Now you have to decide, should you strip your query parameters out of GA?I did two profiles last night, one with and one without query params stripped out. I found that stripping out the query parameters here is like stripping them out in the Main Profile Settings (go look at that top screen shot in this post - see how you have the chance to Exclude Query Parameters?) This does a few things for you:

    1. It aggregates all your URIs (so that you don’t have to look at a million pageviews)
    2. It thereby reduces the number of unique pageviews (because www.mysite.com?search=Robbin is a different pageview from www.mysite.com?search=LunaMetrics). This makes it less likely that you will go over GA’s pageview limit and just get the dreaded (other) in your top content
    3. It enables you to take the query parameters out here without messing up your search. This is golden! One of the problems we always encounter is deleting query parameters and breaking our analytics. This is usually about breaking our goals, if, say, one goal is only distinguished from another with a query parameter. By taking them out here, you still achieve the first two points, above, without breaking your searchalytics.

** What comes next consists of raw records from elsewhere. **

import Summits.Ventures.AbcSig.Rows.Bridge
import Summits.Ventures.AbcSig.Rows.C2aL149A6X
import Summits.Ventures.AbcSig.Rows.C2aL149A6XAB

/-!
# Venture AbcSig — CELL `C2aL149A6`: the census statement `Rows.C2aCellRed 149 (fun a => 6 ≤ a) ∅` from the two row theorems

HONEST FRAMING. COMPUTATION cell `pub-abcsig`; CONDITIONAL theorem; no claim on ABC or any summit. Hypotheses exactly as
in `Rows/C2aL149A6X.lean` and `Rows/C2aL149A6XAB.lean`: `BS04Package` (CITED), `DataComplete …` (COMPUTED level files), `EisPackage` (CITED) and `Refines` (COMPUTED) for the M6 orbits discharged in the kernel, and the
rows' per-orbit exclusions for BOTH family predicates (`famB`, `famAB`) as universally quantified hypotheses (CITED: the census
row's certificates). Conclusion = p1's census predicate (`Rows/Statements.lean`), all four coprime coefficient
distributions `A·B = 2^a·149^m`, reduced exponents `a < n`, `m < n` (RULING H1). GENERATED by p-lean g2 gen/make_rows.py
(after plean/make_cell_bridges.py).
-/

namespace Summit.Ventures.AbcSig

/-- Cell `C2aL149A6` (M6 orbits discharged in the kernel): `Rows.C2aCellRed 149 (fun a => 6 ≤ a) ∅` under the rows' hypotheses. -/
theorem xcell_C2aL149A6 (M : NewformModel) (hP : M.BS04Package)
    (hE : M.EisPackage)
    (hD149 : M.DataComplete 149 level149Orbits)
    (hD298 : M.DataComplete 298 level298Orbits)
    (hR_orbit_149_2 : M.Refines 149 orbit_149_2 m6X_149_2)
    (hX_orbit_149_2 : ∀ n a m : ℕ, n ∈ ([43] : List ℕ) → M.Excludes 149 orbit_149_2 (famB (2 ^ a * 149 ^ m) n (fun _ _ => True)))
    (hX_orbit_149_2' : ∀ n a m : ℕ, n ∈ ([43] : List ℕ) → M.Excludes 149 orbit_149_2 (famAB (149 ^ m) (2 ^ a) n (fun _ _ => True)))
    (hX_orbit_298_2 : ∀ n a m : ℕ, n ∈ ([11] : List ℕ) → M.Excludes 298 orbit_298_2 (famB (2 ^ a * 149 ^ m) n (fun _ _ => True)))
    (hX_orbit_298_2' : ∀ n a m : ℕ, n ∈ ([11] : List ℕ) → M.Excludes 298 orbit_298_2 (famAB (149 ^ m) (2 ^ a) n (fun _ _ => True))) :
    Rows.C2aCellRed 149 (fun a => 6 ≤ a) ∅ :=
  C2aCellRed_of_rows 149 (by norm_num) (by norm_num) _ _
    (fun n hn h11 hnℓ _ a m ha han hm hmn x y z h1 h2 =>
      xrow_C2aL149A6 M hP hE hD149 hD298 hR_orbit_149_2 n hn h11 hnℓ a m ha hm han hmn (hX_orbit_149_2 n a m) (hX_orbit_298_2 n a m) x y z h1 h2)
    (fun n hn h11 hnℓ _ a m ha han hm hmn x y z h1 h2 =>
      xrow_C2aL149A6AB M hP hE hD149 hD298 hR_orbit_149_2 n hn h11 hnℓ a m ha hm han hmn (hX_orbit_149_2' n a m) (hX_orbit_298_2' n a m) x y z h1 h2)

end Summit.Ventures.AbcSig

Ok, now you are done with search terms, but not with all the other junk in your search uri. Maybe that’s all you have (for example, our wordpress search just has a search term in it), but you often will have lots of other stuff. The site I did the testing on had a little search box, and below it, allowed you to search by drop down topic, by country, and by kind of material (book, white paper, etc.) Each of those is a category. First, I did a few pretend searches to find out how those things show up in the URI. Then, I used the bottom half of the new search setup, where it asks, Do you use categories for site search? I changed the radio button to YES, and then entered each one, followed by a comma. Again, I stripped out my parameters. (I compared the two profiles that I set up, and noticed that, as would be expected, only the parameters I specified got stripped out.) Again, I noticed that GA doesn’t disaggregate the categories, so if they all come through as a number (the way mine did), you have to create a system (three digit number from one kind of category, two digit numbers from another), put them in different profiles, or perhaps the easiest, just use a filter to rewrite them. And then you’ll know what category they came from.

Before you are done, go on over to Justin’s blog, and read about Search Implementation. He talks about two interesting topics, how to do the search when you don’t have a query parameter, and what to do when you have multiple searches that are really the same thing, such as misspellings.